== Directions for this task ==
Report every line below that carries the word "primeFactorsList".

(Beginning of Information shown)

/-- **Zsigmondy's theorem, order form** [Roitman1997, Thm. 3; Zsigmondy1892; Bang 1886]: for
`a, n ≥ 2`, unless (1) `n = 2` and `a + 1` is a power of `2`, or (2) `(a, n) = (2, 6)`, there is a
prime `p` such that the multiplicative order of `a` modulo `p` is exactly `n` (a Zsigmondy prime).
Proof as printed: all prime factors of `Φ_n(a)` would be non-Zsigmondy, hence equal to the largest
prime factor `q` of `n` (Prop. 2), `Φ_n(a) = q` (or `a + 1 = 2^s` when `n = 2`), and Lemma 1 gives
`b^{q−2}(b−1) < q`, forcing `q = 3`, `b = a = 2`, `n ∈ {3, 6}`, and `n = 3` is excluded by the
Zsigmondy prime `7`. [cite: Roitman1997, Thm. 3] -/
theorem exists_prime_orderOf_eq {a n : ℕ} (ha : 2 ≤ a) (hn : 2 ≤ n)
    (h1 : n = 2 → ∀ s : ℕ, a + 1 ≠ 2 ^ s) (h2 : ¬ (a = 2 ∧ n = 6)) :
    ∃ p : ℕ, p.Prime ∧ orderOf (a : ZMod p) = n := by
  by_contra H
  have hno : ∀ p : ℕ, p.Prime → orderOf (a : ZMod p) ≠ n := fun p hp h => H ⟨p, hp, h⟩
  have hN2 : 2 ≤ cyclEval n a := two_le_cyclEval hn ha
  obtain ⟨p, hp, hpN⟩ := Nat.exists_prime_and_dvd (show cyclEval n a ≠ 1 by omega)
  haveI := Fact.mk hp
  obtain ⟨hpn, -, hr⟩ := dvd_of_prime_dvd_cyclEval hp hn ha hpN (hno p hp)
  -- `Φ_n(a)` is a power of `p` (Prop. 2: all its prime factors coincide)
  have hpow : cyclEval n a = p ^ (cyclEval n a).primeFactorsList.length :=
    Nat.eq_prime_pow_of_unique_prime_dvd (by omega) (fun {q} hq hqN =>
      (prime_dvd_cyclEval_unique hp hq hn ha hpN hqN (hno p hp) (hno q hq)).symm)
  set v := (cyclEval n a).primeFactorsList.length with hv
  -- `k = v_p(n) ≥ 1`, `r = n / p^k ∣ p − 1`, `b = a^{p^{k−1}}`
  set k := n.factorization p with hk
  set r := n / p ^ k with hrdef
  have hk1 : 1 ≤ k := by
    rw [hk, ← Nat.Prime.dvd_iff_one_le_factorization hp (by omega)]; exact hpn
  have hnkr : n = p ^ k * r := (Nat.ordProj_mul_ordCompl_eq_self n p).symm
  have hr0 : 0 < r := Nat.ordCompl_pos p (by omega)
  have hpr : ¬ p ∣ r := Nat.not_dvd_ordCompl hp (by omega)
  have hL := roitman_lemma1 ha hp hk1 hr0 hpr
  rw [← hnkr] at hL
  set b := a ^ p ^ (k - 1) with hb
  have hab : a ≤ b := by rw [hb]; exact Nat.le_self_pow (pow_ne_zero _ hp.ne_zero) a
  rcases eq_or_ne p 2 with rfl | hp2
  · -- `p = 2`: `r ∣ 1`, so `n = 2^k`
    have hr1 : r = 1 := Nat.dvd_one.1 (by simpa using hr)
    rw [hr1, mul_one] at hnkr
    rcases eq_or_ne k 1 with hk1' | hk1'
    · -- `n = 2`: `Φ₂(a) = a + 1` is a power of `2` — excluded case (1)
      rw [hk1', pow_one] at hnkr
      apply h1 hnkr v
      rw [hv, ← hpow, hnkr, cyclEval_two]
    · -- `n = 2^k`, `k ≥ 2`: `4 ∣ n` so `4 ∤ Φ_n(a)`, i.e. `Φ_n(a) ≤ 2`; but `Φ_n(a) > b − 1 ≥ a − 1 ≥ 2`
      have h4 : 4 ∣ n := by
        rw [hnkr, show (4 : ℕ) = 2 ^ 2 by norm_num]; exact pow_dvd_pow 2 (by omega)
      have hsq := sq_not_dvd_cyclEval hp hn ha hpN (hno 2 hp) (fun _ => h4)
      have hv1 : v ≤ 1 := by
        by_contra hv2
        apply hsq
        rw [hpow]
        exact pow_dvd_pow 2 (by omega)
      have hle2 : cyclEval n a ≤ 2 := by
        rw [hpow]
        exact le_trans (Nat.pow_le_pow_right two_pos hv1) (by norm_num)
      have ha0 := cast_ne_zero_of_dvd_cyclEval (p := 2) one_lt_two (by omega) (by omega) hpN
      have ha3 : 3 ≤ a := by
        by_contra h
        apply ha0
        rw [show a = 2 by omega]
        decide
      norm_num at hL
      omega
  · -- `p` odd: `p² ∤ Φ_n(a)`, so `Φ_n(a) = p`
    have hsq := sq_not_dvd_cyclEval hp hn ha hpN (hno p hp) (fun h => absurd h hp2)
    have hv1 : v ≤ 1 := by
      by_contra hv2
      apply hsq
      rw [hpow]
      exact pow_dvd_pow p (by omega)
    have hNp : cyclEval n a = p := by
      have hv0 : v ≠ 0 := by
        intro h0; rw [h0, pow_zero] at hpow; omega
      rw [hpow, show v = 1 by omega, pow_one]
    rw [hNp] at hL
    -- Lemma 1: `b^{p−2}(b − 1) < p` with `b ≥ 2`; so `p = 3`
    have hp3 : p = 3 := by
      rcases Nat.lt_or_ge p 5 with h5 | h5
      · have := hp.two_le
        interval_cases p
        · exact absurd rfl hp2
        · rfl
        · exact absurd hp (by decide)
      · exfalso
        have h2b : 2 ^ (p - 2) ≤ b ^ (p - 2) := Nat.pow_le_pow_left (by omega) _
        have h3 : b ^ (p - 2) ≤ b ^ (p - 2) * (b - 1) := Nat.le_mul_of_pos_right _ (by omega)
        have h4 := le_two_pow_sub_two h5
        omega
    subst hp3
    -- `b (b − 1) < 3` gives `b = 2`, hence `a = 2` and `k = 1`
    have hb2 : b = 2 := by
      norm_num at hL
      by_contra hne
      have hb3 : 3 ≤ b := by omega
      have : 3 * 2 ≤ b * (b - 1) := Nat.mul_le_mul hb3 (by omega)
      omega
    have ha2 : a = 2 := by omega
    have hk1' : k = 1 := by
      by_contra hk2
      have h3k : 3 ≤ 3 ^ (k - 1) := by
        calc (3 : ℕ) = 3 ^ 1 := by norm_num
          _ ≤ 3 ^ (k - 1) := Nat.pow_le_pow_right (by norm_num) (by omega)
      have : a ^ 3 ≤ a ^ 3 ^ (k - 1) := Nat.pow_le_pow_right (by omega) h3k
      rw [← hb, hb2, ha2] at this
      norm_num at this
    rw [hk1', pow_one] at hnkr
    -- `r ∣ 2`: `n = 3` (excluded by the Zsigmondy prime 7) or `n = 6` (case (2))
    have hr2 : r ≤ 2 := Nat.le_of_dvd two_pos (by simpa using hr)
    interval_cases r
    · -- `7` is a Zsigmondy prime for `⟨2, 3⟩`
      apply hno 7 (by norm_num)
      rw [ha2, hnkr]
      exact orderOf_eq_prime (by decide) (by decide)
    · exact h2 ⟨ha2, by omega⟩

(End of Information shown)

== Your response ==
  have hpow : cyclEval n a = p ^ (cyclEval n a).primeFactorsList.length :=
  set v := (cyclEval n a).primeFactorsList.length with hv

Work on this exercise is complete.